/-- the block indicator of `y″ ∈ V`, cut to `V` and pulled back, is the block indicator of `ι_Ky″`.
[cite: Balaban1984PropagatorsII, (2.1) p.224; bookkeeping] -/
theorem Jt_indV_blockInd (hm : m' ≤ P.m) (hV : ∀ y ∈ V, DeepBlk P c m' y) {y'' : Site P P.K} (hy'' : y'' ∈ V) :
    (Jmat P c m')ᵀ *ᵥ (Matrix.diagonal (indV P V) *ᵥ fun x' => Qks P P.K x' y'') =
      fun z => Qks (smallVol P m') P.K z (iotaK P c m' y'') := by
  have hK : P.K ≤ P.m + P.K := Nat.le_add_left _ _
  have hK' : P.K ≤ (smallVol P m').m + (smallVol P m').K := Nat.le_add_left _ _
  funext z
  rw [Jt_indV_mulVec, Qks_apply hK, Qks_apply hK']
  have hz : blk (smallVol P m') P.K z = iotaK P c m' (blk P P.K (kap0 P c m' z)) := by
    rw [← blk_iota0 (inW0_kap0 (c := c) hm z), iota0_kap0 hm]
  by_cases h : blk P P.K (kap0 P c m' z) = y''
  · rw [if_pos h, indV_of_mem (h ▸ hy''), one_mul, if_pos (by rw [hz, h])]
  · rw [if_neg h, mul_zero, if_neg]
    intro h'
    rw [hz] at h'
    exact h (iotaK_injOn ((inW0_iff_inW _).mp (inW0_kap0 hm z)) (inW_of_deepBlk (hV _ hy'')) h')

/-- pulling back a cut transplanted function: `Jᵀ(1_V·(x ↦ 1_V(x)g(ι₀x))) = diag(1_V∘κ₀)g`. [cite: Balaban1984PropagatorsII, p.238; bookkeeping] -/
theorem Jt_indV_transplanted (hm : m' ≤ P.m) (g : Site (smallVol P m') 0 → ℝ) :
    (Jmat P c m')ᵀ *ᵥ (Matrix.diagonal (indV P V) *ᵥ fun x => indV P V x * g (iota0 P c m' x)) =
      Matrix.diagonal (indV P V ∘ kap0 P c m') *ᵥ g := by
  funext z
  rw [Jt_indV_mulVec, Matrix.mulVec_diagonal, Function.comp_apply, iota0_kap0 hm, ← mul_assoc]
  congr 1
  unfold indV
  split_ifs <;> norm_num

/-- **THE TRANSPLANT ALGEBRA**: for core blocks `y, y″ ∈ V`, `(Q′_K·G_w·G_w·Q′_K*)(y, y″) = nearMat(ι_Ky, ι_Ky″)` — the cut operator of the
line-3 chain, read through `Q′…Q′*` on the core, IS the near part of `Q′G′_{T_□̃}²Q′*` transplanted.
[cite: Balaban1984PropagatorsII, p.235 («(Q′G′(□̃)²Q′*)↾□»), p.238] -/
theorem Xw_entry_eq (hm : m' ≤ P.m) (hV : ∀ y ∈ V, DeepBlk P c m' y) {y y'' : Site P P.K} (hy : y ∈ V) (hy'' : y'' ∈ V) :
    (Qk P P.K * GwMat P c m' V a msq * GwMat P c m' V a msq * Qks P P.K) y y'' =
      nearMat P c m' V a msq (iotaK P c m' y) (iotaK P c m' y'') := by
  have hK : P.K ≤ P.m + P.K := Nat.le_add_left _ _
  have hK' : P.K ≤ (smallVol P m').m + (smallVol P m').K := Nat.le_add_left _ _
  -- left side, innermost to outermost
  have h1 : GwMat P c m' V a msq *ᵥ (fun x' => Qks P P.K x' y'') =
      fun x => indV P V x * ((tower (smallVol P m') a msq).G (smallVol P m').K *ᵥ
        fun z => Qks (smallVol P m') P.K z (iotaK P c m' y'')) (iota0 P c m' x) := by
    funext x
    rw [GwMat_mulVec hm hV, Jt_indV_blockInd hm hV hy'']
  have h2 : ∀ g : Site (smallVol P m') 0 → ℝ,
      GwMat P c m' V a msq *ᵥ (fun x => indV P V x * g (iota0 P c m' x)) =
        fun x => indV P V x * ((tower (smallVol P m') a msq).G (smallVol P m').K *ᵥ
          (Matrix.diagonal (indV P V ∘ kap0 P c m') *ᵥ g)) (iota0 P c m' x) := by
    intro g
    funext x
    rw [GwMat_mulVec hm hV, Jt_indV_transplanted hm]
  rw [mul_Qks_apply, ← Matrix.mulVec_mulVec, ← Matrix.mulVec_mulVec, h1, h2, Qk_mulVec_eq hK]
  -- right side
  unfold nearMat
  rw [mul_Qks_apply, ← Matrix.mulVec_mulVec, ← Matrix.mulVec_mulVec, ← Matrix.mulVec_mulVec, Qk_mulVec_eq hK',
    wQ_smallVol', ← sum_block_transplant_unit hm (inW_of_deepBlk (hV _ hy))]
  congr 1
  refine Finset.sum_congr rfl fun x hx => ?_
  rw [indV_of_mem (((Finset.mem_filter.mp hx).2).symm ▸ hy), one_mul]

==

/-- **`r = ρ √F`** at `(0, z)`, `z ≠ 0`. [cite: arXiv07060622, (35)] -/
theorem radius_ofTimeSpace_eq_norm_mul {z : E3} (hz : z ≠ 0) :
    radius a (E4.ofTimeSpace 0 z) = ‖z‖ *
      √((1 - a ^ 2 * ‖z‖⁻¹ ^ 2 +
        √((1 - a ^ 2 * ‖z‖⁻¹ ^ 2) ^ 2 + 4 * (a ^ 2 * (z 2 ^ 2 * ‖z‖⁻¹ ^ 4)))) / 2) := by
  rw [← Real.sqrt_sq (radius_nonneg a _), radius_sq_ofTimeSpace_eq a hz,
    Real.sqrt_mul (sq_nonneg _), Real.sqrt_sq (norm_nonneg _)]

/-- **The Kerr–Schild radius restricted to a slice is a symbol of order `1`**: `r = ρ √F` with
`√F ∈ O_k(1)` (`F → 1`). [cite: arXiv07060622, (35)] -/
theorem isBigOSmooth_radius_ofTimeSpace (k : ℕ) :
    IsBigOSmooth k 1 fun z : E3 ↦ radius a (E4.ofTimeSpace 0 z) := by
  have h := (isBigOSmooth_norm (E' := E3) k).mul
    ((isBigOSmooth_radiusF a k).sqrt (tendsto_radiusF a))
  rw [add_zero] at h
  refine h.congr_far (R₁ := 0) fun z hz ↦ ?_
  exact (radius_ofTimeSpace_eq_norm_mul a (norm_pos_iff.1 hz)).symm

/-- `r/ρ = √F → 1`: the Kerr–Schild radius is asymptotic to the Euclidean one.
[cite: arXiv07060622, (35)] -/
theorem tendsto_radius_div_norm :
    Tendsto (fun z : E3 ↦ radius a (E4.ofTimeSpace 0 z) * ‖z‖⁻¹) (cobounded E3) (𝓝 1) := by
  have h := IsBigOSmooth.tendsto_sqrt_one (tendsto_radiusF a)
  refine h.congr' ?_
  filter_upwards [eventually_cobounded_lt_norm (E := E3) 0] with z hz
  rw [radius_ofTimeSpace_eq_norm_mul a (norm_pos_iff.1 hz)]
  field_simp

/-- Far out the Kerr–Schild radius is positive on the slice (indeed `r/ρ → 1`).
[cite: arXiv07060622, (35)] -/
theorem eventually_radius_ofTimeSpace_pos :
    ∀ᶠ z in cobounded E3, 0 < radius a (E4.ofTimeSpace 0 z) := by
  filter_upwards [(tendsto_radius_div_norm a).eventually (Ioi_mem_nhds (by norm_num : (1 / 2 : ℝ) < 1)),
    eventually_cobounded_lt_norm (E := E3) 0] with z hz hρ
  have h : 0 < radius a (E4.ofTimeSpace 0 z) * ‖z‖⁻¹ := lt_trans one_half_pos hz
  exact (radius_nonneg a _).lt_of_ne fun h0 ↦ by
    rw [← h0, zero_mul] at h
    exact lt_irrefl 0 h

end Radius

**Exercise**
Retype exactly, and only, the lines above from the one where "nearMat P c" occurs up to and including the one where "rw [GwMat_mulVec hm hV, Jt_indV_transplanted" occurs.

**Output of the task**
      nearMat P c m' V a msq (iotaK P c m' y) (iotaK P c m' y'') := by
  have hK : P.K ≤ P.m + P.K := Nat.le_add_left _ _
  have hK' : P.K ≤ (smallVol P m').m + (smallVol P m').K := Nat.le_add_left _ _
  -- left side, innermost to outermost
  have h1 : GwMat P c m' V a msq *ᵥ (fun x' => Qks P P.K x' y'') =
      fun x => indV P V x * ((tower (smallVol P m') a msq).G (smallVol P m').K *ᵥ
        fun z => Qks (smallVol P m') P.K z (iotaK P c m' y'')) (iota0 P c m' x) := by
    funext x
    rw [GwMat_mulVec hm hV, Jt_indV_blockInd hm hV hy'']
  have h2 : ∀ g : Site (smallVol P m') 0 → ℝ,
      GwMat P c m' V a msq *ᵥ (fun x => indV P V x * g (iota0 P c m' x)) =
        fun x => indV P V x * ((tower (smallVol P m') a msq).G (smallVol P m').K *ᵥ
          (Matrix.diagonal (indV P V ∘ kap0 P c m') *ᵥ g)) (iota0 P c m' x) := by
    intro g
    funext x
    rw [GwMat_mulVec hm hV, Jt_indV_transplanted hm]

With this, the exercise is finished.